_TASK DESCRIPTION_
Please return every line in the following data that includes the string "Phys".

_DATA RECORDS_
....

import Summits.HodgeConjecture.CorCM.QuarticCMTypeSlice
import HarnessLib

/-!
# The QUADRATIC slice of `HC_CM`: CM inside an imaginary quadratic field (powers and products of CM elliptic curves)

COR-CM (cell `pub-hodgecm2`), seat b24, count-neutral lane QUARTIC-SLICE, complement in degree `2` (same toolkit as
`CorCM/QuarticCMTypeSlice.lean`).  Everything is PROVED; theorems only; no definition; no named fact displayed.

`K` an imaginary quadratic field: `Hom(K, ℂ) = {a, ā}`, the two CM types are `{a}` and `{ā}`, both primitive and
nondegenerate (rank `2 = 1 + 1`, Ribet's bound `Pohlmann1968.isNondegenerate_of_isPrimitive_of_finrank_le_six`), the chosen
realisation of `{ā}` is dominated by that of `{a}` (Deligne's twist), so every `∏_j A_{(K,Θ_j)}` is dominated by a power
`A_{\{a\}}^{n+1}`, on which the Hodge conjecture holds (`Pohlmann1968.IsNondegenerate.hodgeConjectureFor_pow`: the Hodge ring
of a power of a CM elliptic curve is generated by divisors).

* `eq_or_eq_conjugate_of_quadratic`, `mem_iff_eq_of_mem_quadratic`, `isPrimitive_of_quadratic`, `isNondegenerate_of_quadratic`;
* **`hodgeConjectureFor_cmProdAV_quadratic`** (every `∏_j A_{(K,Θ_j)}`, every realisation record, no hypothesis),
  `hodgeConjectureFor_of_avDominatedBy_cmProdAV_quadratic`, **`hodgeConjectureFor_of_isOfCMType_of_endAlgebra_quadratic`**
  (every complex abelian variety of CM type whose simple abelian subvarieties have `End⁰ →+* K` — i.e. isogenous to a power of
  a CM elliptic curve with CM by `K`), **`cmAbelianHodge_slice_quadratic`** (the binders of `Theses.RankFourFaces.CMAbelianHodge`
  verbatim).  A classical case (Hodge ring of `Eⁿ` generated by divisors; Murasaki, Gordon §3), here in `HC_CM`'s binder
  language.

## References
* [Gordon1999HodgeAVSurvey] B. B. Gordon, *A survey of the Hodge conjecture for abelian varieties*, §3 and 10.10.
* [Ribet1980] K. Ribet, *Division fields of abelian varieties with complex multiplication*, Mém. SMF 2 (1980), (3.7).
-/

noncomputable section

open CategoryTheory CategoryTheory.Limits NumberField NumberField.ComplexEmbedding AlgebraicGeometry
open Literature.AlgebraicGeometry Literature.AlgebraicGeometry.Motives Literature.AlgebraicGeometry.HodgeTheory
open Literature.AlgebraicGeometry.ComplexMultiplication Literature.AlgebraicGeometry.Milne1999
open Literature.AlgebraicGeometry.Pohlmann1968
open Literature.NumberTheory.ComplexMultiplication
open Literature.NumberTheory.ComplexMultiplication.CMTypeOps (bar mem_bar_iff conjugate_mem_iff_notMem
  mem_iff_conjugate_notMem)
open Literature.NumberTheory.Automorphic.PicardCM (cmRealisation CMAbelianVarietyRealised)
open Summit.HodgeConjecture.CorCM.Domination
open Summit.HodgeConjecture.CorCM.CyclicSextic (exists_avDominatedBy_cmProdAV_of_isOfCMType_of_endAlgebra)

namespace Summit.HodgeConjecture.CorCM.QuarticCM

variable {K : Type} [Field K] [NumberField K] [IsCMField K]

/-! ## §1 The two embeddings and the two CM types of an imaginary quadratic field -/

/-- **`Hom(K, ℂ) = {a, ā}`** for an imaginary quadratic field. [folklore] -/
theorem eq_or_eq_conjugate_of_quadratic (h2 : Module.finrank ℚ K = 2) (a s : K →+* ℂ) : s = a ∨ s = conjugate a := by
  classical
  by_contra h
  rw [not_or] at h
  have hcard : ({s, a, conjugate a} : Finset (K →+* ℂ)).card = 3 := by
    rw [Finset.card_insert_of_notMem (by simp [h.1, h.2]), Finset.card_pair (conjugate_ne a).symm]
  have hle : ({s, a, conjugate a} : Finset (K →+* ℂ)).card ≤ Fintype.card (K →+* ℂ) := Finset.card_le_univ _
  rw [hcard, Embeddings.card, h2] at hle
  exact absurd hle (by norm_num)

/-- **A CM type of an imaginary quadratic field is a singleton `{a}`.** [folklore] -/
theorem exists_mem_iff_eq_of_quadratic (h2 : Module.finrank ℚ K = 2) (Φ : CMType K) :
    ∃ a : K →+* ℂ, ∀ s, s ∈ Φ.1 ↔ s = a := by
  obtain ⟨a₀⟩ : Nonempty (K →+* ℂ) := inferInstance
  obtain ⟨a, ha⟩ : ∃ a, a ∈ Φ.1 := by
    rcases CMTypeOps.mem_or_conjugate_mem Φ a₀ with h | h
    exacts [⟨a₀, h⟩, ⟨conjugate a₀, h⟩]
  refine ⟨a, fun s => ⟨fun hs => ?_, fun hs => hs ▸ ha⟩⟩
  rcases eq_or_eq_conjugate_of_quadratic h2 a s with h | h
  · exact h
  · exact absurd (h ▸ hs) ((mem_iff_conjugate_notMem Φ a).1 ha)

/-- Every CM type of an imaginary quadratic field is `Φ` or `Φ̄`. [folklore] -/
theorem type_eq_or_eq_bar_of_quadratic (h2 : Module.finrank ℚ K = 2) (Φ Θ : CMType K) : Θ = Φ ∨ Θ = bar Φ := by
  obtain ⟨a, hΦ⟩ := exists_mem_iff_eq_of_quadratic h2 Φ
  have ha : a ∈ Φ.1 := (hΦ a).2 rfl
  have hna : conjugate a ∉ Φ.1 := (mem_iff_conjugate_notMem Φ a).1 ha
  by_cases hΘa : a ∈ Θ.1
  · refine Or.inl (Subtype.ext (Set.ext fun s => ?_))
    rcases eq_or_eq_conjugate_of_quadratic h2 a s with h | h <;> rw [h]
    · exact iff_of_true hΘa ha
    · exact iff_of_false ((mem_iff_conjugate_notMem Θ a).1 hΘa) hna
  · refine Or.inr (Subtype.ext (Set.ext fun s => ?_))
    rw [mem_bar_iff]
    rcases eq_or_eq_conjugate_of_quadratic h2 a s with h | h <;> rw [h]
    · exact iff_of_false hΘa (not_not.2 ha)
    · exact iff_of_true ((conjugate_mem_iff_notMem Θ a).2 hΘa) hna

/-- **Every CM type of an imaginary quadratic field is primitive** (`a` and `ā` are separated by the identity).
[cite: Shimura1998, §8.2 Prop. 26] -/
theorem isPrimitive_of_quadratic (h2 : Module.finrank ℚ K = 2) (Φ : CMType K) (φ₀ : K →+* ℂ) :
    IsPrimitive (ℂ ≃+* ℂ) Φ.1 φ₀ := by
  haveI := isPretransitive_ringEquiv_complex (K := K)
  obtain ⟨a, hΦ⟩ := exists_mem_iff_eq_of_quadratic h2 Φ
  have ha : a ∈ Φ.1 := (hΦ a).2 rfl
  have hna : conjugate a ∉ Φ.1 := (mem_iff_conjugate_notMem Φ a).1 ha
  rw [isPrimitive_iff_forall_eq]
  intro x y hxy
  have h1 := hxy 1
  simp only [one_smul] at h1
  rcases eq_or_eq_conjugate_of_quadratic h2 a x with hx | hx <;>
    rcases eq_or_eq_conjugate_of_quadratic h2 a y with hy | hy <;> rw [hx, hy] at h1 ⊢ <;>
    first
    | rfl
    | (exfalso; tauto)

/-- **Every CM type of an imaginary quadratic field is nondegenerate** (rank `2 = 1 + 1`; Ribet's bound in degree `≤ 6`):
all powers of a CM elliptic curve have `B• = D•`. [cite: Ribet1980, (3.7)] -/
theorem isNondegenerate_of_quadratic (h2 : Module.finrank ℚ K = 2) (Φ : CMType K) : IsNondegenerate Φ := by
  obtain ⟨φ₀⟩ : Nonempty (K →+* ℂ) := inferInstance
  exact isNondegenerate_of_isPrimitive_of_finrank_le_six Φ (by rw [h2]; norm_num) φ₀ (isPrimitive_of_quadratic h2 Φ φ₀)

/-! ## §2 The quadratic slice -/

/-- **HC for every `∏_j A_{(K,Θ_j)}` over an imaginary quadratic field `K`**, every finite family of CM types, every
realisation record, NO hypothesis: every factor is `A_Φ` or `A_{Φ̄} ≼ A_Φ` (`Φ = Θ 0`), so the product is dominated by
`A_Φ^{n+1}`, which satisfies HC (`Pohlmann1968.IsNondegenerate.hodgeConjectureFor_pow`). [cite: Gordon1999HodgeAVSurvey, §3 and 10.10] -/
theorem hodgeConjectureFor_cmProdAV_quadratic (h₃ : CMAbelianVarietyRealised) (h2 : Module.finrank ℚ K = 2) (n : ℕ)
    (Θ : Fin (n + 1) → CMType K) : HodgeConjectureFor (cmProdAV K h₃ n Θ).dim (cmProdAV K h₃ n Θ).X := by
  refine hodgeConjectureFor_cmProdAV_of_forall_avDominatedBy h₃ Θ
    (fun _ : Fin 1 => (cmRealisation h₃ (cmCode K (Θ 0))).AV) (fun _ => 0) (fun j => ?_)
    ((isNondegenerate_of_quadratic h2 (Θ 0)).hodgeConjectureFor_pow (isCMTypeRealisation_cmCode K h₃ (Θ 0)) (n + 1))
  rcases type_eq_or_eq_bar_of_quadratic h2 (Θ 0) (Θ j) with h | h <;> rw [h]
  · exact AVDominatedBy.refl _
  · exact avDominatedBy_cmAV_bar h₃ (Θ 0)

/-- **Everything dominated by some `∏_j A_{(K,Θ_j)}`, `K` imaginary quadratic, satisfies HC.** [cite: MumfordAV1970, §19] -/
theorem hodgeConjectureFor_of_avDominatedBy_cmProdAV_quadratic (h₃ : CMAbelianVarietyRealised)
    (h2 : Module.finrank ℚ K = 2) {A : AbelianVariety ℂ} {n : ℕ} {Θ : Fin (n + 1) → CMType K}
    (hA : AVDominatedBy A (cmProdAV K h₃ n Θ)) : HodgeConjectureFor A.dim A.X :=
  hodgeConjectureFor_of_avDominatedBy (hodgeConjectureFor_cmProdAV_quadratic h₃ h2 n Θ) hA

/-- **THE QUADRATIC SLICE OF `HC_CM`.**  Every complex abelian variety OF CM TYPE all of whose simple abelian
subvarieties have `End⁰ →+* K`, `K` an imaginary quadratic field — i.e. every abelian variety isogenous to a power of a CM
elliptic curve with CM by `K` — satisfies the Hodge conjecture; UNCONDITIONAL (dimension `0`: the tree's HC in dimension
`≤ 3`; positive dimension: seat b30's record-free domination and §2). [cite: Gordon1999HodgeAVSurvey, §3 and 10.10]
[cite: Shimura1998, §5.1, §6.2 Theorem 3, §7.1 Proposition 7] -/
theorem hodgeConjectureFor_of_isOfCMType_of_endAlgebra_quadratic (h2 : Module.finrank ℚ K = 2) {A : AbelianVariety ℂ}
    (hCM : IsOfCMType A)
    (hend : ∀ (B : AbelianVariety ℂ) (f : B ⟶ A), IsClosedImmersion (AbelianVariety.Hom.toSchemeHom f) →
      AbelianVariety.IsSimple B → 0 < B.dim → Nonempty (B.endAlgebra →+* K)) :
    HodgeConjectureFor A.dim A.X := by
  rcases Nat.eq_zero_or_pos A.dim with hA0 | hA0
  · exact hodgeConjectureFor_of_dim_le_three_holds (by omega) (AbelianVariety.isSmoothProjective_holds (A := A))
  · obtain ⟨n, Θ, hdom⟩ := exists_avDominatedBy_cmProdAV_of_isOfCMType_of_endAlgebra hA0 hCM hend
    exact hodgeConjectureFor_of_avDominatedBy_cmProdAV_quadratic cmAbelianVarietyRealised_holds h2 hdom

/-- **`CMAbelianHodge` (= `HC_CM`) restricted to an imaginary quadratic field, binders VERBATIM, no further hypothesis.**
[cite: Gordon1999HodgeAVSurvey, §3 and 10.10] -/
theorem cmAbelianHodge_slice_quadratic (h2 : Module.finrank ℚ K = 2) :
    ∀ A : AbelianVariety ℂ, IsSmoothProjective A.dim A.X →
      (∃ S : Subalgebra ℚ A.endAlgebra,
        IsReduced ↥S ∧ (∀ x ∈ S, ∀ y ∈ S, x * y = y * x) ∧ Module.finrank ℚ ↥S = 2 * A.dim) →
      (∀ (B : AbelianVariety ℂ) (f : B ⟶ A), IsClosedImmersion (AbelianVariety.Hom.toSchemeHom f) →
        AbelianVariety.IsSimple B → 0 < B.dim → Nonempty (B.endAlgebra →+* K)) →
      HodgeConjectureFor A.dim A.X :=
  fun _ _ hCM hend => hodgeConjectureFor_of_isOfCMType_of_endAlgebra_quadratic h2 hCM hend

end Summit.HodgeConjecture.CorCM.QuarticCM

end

....

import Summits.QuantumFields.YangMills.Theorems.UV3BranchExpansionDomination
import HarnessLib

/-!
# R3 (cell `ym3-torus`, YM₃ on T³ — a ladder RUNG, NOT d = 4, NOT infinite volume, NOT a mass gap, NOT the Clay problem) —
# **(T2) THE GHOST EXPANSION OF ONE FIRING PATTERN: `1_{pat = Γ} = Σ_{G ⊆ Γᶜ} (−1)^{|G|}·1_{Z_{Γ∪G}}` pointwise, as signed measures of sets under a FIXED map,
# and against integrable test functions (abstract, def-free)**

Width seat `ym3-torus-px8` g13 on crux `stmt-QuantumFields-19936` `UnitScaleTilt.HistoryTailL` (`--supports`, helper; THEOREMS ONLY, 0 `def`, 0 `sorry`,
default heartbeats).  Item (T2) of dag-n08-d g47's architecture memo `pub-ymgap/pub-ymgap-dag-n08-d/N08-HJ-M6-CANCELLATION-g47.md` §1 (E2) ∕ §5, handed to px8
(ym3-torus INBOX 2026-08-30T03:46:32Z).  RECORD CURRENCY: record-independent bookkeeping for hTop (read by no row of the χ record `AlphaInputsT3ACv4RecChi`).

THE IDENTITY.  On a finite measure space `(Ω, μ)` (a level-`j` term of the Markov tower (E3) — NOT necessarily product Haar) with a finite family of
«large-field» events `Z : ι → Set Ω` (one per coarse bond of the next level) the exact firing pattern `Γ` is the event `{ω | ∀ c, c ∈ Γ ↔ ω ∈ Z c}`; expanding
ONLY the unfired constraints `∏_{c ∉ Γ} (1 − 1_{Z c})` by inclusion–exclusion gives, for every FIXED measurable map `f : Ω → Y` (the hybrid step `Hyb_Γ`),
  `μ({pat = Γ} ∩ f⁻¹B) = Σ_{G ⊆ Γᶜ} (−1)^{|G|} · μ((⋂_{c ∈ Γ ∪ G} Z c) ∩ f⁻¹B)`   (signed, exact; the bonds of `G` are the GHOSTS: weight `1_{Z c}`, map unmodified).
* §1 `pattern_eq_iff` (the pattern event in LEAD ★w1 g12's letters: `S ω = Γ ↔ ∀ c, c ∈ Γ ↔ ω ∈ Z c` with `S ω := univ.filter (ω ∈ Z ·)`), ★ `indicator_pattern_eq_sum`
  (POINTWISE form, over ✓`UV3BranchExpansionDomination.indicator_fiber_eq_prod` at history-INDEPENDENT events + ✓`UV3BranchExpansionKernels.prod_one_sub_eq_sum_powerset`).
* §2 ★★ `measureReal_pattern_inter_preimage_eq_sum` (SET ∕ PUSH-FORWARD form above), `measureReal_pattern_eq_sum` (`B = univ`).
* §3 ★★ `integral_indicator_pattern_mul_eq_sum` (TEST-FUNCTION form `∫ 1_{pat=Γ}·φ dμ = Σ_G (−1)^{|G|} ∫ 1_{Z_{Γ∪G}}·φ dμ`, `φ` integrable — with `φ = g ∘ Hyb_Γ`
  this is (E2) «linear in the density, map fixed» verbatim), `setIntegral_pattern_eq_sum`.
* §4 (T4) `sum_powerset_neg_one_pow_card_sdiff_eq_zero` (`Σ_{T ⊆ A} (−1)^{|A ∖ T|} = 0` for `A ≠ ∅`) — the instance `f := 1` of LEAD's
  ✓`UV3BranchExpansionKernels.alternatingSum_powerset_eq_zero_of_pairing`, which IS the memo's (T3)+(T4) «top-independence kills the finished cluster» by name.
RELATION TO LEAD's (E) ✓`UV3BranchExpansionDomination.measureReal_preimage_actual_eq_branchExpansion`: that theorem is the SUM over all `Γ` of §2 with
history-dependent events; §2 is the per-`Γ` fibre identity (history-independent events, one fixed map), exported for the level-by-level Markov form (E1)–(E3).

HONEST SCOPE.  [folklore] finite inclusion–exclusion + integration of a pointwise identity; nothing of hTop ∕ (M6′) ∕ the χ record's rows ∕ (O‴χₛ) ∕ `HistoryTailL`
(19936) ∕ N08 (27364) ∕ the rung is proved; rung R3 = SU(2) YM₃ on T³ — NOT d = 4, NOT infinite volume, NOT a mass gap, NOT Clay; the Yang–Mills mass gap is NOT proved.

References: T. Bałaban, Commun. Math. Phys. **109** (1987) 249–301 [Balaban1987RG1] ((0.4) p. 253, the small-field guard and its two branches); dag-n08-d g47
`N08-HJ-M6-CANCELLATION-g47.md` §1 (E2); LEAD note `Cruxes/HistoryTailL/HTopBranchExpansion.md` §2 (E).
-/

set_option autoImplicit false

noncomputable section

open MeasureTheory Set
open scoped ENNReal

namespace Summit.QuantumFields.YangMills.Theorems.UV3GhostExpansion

....

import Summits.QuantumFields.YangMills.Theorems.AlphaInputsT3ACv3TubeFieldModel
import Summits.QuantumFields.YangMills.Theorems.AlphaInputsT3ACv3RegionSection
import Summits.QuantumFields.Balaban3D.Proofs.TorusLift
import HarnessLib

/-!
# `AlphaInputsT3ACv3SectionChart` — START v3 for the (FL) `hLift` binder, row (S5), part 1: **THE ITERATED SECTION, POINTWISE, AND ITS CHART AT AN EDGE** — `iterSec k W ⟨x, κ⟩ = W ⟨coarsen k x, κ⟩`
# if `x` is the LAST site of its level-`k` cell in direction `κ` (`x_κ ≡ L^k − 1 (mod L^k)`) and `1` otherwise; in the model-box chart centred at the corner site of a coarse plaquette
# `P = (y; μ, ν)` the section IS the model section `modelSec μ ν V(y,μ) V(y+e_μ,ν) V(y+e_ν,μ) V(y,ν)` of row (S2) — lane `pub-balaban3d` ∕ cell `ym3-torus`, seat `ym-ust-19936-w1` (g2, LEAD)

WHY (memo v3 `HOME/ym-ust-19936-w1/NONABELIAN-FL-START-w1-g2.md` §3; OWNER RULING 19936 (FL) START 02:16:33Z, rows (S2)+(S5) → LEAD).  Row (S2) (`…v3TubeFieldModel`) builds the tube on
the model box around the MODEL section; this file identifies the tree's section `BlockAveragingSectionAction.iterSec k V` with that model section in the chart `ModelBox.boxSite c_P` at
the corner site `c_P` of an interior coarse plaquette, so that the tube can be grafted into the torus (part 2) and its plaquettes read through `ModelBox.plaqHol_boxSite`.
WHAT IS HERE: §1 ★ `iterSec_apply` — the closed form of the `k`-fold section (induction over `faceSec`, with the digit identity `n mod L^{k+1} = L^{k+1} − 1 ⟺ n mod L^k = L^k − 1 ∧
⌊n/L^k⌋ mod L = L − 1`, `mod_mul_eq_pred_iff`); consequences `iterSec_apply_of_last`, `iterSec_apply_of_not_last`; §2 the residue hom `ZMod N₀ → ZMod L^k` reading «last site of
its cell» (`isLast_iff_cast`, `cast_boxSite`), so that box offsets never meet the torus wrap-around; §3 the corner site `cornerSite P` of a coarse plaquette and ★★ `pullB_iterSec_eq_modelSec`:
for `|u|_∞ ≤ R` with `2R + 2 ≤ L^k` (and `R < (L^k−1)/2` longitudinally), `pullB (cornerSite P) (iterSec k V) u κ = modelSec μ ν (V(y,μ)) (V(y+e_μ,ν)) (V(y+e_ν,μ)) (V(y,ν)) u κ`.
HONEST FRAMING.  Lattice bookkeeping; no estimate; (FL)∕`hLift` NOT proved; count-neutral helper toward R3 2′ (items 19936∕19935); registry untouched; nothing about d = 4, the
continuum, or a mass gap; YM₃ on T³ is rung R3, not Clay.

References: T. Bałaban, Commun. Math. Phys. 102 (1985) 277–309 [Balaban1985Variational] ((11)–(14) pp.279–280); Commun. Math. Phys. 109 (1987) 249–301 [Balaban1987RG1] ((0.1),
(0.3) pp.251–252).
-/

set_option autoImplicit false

....

_RESULT FOR THIS TASK_
References: T. Bałaban, Commun. Math. Phys. **109** (1987) 249–301 [Balaban1987RG1] ((0.4) p. 253, the small-field guard and its two branches); dag-n08-d g47
References: T. Bałaban, Commun. Math. Phys. 102 (1985) 277–309 [Balaban1985Variational] ((11)–(14) pp.279–280); Commun. Math. Phys. 109 (1987) 249–301 [Balaban1987RG1] ((0.1),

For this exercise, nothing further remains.